§ Data extracts:
###

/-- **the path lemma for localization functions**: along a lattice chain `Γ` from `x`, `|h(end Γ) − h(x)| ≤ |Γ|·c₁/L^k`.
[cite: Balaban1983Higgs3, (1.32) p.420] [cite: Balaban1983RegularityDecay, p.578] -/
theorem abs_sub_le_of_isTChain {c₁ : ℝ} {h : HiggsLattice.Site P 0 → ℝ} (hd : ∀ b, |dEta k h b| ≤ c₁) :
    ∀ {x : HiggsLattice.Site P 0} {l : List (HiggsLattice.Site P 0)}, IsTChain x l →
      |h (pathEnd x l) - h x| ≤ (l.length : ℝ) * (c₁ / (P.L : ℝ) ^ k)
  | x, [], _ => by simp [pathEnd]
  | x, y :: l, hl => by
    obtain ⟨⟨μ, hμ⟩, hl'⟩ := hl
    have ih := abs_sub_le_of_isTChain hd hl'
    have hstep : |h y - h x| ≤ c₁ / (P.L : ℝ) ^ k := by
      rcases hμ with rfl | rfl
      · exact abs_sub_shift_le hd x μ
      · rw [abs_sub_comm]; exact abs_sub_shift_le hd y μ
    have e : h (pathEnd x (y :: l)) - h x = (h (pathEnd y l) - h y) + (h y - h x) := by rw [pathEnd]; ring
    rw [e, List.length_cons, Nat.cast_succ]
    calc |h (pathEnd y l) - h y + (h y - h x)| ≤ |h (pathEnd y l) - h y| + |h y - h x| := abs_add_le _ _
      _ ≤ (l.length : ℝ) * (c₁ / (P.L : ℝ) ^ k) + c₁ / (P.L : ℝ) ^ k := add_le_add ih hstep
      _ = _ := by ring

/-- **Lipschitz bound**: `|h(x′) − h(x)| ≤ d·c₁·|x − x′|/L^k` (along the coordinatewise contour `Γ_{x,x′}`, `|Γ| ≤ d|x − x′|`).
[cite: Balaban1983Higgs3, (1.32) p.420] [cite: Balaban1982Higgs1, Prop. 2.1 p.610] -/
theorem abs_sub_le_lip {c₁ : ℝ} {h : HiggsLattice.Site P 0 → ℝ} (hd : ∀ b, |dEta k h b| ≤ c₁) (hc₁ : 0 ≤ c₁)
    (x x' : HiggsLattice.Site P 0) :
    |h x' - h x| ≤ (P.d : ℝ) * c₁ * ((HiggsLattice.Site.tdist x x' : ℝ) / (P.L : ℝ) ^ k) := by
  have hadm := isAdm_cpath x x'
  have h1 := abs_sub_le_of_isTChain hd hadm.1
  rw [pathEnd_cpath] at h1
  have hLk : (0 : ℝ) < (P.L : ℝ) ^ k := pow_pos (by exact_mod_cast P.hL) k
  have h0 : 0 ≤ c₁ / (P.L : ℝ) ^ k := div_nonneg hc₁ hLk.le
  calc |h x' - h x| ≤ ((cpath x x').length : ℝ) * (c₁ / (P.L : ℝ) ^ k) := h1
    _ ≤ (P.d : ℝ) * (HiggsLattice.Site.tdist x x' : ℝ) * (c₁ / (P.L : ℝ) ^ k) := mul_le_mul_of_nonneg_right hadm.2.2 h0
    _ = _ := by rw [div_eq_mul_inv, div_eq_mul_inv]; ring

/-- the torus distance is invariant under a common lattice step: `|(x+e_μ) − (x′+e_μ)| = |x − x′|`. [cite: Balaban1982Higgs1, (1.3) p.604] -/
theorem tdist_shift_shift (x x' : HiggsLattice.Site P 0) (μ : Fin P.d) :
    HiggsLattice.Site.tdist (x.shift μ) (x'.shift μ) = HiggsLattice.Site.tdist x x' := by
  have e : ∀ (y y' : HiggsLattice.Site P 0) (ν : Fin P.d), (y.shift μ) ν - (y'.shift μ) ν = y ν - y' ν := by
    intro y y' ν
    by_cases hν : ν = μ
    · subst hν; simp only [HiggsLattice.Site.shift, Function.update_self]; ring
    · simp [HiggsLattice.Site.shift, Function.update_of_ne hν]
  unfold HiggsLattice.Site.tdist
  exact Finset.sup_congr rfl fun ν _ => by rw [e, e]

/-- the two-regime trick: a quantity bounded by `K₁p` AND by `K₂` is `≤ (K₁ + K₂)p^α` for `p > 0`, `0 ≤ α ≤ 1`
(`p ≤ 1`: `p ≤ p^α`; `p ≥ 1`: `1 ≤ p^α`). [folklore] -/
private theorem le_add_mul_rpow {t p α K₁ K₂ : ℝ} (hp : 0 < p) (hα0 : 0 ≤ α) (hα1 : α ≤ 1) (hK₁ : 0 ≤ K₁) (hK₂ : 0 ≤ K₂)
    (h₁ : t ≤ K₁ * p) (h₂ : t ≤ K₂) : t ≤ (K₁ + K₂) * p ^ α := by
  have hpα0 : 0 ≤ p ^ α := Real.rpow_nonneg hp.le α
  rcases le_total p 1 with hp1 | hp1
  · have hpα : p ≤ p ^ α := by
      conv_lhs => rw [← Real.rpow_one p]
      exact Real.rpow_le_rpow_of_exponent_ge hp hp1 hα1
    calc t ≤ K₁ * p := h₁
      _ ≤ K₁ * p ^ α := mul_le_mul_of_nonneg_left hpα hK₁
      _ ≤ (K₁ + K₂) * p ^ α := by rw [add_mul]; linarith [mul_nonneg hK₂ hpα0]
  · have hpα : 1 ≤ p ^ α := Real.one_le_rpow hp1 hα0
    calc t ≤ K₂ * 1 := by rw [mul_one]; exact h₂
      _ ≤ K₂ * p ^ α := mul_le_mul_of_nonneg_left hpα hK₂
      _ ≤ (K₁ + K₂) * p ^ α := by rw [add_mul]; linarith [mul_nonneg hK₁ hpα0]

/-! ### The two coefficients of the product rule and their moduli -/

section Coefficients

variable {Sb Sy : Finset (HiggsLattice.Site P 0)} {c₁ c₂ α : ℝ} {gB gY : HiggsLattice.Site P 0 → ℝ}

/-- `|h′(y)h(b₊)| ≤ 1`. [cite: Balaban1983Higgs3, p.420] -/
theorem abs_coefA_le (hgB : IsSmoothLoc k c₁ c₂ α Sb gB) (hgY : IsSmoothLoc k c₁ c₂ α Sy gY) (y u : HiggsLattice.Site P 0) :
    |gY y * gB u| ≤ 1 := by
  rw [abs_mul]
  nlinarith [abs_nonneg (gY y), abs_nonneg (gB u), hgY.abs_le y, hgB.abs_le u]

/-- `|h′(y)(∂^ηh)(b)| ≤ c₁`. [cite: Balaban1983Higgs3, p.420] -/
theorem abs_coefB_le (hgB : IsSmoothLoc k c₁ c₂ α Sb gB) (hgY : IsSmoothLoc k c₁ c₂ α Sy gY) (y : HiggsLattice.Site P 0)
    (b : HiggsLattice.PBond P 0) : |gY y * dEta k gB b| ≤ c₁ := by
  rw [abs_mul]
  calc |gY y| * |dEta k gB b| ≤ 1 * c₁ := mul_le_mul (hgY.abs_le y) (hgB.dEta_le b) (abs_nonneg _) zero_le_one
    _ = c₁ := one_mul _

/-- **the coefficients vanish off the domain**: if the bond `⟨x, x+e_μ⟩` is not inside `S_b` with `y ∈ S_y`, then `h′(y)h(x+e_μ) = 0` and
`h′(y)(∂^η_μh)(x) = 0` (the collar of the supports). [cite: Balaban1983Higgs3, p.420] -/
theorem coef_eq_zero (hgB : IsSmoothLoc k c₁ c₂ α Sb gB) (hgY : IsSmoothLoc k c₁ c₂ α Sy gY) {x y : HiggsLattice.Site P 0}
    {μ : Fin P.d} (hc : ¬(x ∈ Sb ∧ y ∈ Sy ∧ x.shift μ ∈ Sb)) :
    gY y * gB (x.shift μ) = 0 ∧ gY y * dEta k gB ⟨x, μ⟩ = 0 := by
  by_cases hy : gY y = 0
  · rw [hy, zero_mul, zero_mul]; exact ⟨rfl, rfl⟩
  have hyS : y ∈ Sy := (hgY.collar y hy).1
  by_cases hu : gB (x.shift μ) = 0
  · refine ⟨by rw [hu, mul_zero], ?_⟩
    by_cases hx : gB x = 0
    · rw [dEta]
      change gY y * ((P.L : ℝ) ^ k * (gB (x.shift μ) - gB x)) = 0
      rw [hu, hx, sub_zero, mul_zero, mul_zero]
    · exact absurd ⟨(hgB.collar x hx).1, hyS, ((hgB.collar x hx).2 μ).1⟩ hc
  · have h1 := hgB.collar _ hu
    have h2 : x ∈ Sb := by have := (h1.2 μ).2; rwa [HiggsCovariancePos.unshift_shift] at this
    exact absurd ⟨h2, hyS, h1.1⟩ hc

###

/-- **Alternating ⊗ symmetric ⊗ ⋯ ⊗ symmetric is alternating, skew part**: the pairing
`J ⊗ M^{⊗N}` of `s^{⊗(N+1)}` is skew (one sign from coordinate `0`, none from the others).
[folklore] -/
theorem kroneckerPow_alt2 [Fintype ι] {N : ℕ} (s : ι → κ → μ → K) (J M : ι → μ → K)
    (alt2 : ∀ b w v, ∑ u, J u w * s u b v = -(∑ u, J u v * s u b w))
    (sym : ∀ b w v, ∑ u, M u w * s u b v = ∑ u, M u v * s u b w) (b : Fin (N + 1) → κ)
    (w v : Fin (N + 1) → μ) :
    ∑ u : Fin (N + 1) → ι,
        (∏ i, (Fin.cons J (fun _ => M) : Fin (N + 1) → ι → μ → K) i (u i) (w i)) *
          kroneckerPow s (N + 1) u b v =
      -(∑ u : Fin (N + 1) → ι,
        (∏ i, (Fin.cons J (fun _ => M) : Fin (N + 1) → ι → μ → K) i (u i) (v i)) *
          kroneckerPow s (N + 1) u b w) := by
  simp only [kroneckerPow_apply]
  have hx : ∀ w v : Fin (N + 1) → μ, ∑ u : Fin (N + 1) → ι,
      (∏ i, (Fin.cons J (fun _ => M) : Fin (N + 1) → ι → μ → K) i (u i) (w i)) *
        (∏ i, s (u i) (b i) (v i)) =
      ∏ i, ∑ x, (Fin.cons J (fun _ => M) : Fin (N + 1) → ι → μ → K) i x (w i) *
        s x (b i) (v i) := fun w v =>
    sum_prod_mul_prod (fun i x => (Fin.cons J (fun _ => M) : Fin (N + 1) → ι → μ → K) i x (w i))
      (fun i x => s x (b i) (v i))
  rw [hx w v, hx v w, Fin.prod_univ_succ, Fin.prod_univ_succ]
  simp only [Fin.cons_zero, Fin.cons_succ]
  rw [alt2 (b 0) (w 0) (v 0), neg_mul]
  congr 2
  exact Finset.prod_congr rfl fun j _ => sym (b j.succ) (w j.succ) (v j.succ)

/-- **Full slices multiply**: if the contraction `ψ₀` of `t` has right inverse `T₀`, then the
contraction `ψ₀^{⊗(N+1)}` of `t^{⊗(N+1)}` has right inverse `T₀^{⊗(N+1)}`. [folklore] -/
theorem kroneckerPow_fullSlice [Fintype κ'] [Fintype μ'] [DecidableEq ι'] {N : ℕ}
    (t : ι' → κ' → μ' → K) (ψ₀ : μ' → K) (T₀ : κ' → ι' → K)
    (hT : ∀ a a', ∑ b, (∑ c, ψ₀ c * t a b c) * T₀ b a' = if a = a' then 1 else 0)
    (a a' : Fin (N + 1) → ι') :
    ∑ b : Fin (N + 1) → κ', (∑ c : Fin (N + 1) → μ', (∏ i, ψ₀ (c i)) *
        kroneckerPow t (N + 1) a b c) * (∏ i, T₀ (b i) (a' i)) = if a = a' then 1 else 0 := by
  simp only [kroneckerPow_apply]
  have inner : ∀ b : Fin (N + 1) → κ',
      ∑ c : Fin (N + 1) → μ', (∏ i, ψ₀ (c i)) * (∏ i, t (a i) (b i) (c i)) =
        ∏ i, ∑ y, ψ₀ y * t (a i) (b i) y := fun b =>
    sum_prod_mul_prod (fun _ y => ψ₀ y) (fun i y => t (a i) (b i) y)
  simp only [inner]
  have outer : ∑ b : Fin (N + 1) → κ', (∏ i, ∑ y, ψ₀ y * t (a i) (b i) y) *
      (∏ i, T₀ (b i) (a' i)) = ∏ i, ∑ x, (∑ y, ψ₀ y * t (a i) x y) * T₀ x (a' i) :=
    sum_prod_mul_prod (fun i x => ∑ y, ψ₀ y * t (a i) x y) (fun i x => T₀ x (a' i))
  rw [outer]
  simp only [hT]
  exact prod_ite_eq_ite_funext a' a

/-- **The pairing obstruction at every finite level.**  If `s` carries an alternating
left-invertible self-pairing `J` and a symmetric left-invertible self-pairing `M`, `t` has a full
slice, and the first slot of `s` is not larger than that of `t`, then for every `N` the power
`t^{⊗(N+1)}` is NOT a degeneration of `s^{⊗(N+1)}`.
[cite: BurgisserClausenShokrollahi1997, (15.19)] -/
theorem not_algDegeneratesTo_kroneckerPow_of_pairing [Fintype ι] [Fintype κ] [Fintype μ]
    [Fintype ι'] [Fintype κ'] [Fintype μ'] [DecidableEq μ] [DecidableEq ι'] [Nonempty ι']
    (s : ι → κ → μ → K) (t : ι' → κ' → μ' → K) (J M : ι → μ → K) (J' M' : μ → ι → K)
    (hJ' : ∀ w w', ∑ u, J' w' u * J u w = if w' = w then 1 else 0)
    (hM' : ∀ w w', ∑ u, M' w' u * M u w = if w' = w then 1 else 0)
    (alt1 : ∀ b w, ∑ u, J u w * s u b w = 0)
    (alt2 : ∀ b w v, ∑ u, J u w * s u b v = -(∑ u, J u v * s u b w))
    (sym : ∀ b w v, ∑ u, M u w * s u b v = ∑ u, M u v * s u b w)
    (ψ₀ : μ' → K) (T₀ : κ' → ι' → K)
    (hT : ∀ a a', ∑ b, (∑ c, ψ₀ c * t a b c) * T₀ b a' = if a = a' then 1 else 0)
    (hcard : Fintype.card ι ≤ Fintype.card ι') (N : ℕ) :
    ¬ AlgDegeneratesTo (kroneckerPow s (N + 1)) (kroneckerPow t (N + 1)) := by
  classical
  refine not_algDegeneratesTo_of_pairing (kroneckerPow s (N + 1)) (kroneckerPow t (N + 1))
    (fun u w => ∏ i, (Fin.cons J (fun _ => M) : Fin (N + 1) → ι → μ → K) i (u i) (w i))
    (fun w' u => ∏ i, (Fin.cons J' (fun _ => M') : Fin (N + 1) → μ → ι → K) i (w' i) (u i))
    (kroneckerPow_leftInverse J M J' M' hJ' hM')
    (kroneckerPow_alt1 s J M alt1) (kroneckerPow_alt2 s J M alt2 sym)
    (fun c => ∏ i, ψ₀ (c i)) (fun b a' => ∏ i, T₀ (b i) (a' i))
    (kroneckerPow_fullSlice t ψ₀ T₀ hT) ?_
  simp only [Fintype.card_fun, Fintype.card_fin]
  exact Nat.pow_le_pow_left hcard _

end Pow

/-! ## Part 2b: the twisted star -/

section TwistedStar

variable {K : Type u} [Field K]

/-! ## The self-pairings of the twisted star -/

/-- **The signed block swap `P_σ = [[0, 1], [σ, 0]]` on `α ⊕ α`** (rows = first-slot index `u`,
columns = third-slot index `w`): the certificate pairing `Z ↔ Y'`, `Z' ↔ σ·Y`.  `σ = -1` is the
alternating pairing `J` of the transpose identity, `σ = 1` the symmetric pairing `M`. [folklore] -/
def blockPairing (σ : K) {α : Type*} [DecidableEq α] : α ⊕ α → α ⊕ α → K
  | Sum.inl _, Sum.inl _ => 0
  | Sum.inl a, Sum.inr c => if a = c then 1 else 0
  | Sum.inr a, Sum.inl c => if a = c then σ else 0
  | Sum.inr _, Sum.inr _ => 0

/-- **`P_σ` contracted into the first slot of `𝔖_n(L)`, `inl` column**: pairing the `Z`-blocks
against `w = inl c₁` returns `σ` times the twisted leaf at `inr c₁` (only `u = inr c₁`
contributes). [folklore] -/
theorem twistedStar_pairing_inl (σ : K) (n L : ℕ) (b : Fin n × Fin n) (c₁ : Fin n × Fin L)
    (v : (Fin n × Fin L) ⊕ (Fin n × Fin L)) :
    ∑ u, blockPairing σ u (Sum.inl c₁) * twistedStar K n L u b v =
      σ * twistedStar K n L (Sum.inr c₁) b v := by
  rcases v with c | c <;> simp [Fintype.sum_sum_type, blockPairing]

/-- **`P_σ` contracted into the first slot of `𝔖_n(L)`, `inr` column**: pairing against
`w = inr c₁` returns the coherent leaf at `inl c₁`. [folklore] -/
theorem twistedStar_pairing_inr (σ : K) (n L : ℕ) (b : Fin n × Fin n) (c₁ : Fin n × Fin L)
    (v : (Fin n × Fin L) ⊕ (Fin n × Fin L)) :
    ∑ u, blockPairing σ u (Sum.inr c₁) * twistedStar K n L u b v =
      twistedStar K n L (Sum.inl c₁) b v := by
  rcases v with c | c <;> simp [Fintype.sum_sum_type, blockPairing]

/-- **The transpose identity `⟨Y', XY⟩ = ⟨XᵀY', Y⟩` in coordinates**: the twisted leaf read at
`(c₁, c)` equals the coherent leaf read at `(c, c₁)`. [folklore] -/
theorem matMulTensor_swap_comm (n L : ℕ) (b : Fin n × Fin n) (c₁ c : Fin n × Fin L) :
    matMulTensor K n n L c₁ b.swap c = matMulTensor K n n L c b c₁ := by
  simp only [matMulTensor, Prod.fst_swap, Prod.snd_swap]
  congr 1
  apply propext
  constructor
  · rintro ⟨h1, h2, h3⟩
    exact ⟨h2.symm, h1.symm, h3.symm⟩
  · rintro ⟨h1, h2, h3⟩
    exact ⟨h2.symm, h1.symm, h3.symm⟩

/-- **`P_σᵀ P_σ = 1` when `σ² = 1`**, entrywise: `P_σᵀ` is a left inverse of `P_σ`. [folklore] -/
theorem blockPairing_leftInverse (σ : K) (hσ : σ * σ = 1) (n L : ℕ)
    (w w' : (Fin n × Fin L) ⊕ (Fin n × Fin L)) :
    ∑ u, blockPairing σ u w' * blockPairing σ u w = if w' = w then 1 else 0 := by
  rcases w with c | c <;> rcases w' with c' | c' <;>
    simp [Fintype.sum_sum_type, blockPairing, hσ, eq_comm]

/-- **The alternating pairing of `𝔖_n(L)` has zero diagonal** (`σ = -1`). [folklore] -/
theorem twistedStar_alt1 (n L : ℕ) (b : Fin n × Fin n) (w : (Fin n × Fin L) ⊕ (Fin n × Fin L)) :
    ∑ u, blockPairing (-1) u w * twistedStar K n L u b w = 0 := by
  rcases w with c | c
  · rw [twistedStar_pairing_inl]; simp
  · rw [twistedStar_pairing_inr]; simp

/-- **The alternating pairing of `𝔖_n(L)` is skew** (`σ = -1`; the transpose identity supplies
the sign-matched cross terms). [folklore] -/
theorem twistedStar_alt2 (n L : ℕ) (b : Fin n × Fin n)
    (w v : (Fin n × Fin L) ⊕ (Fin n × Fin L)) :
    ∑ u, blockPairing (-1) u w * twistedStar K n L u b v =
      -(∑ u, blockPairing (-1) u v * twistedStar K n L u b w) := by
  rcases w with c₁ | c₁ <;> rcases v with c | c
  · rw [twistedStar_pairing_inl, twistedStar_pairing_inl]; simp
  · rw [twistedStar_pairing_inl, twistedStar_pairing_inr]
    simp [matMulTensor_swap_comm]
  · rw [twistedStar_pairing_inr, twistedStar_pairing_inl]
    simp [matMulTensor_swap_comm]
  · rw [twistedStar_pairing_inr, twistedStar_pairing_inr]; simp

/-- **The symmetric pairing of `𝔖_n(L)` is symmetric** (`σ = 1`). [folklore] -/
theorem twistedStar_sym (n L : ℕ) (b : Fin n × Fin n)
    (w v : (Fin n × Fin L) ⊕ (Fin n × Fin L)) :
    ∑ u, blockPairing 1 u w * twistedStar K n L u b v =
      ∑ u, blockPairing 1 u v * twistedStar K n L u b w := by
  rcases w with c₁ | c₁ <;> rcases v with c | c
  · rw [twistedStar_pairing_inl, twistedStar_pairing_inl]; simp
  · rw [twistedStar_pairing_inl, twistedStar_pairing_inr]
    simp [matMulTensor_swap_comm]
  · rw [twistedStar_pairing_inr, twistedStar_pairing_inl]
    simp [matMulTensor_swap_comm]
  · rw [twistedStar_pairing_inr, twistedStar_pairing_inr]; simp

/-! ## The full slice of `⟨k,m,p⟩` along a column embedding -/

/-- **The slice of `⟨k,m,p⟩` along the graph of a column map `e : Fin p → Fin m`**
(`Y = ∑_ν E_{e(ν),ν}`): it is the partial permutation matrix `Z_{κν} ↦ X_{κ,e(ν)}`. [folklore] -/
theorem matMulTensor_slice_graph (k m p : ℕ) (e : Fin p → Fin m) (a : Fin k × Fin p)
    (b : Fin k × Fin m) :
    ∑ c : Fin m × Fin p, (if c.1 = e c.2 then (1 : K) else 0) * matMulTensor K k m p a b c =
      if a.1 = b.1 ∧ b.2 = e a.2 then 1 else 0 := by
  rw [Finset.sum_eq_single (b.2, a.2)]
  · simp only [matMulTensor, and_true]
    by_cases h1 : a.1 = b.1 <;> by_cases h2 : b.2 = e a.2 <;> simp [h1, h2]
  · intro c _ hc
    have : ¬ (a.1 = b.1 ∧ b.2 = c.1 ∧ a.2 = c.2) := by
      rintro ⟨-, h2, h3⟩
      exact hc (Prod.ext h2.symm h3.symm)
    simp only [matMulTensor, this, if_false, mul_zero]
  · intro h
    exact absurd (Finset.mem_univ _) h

###

§ Exercise: Select and copy every line from the records that includes the word "transpose".

§ Response to the task:
alternating pairing `J` of the transpose identity, `σ = 1` the symmetric pairing `M`. [folklore] -/
/-- **The transpose identity `⟨Y', XY⟩ = ⟨XᵀY', Y⟩` in coordinates**: the twisted leaf read at
/-- **The alternating pairing of `𝔖_n(L)` is skew** (`σ = -1`; the transpose identity supplies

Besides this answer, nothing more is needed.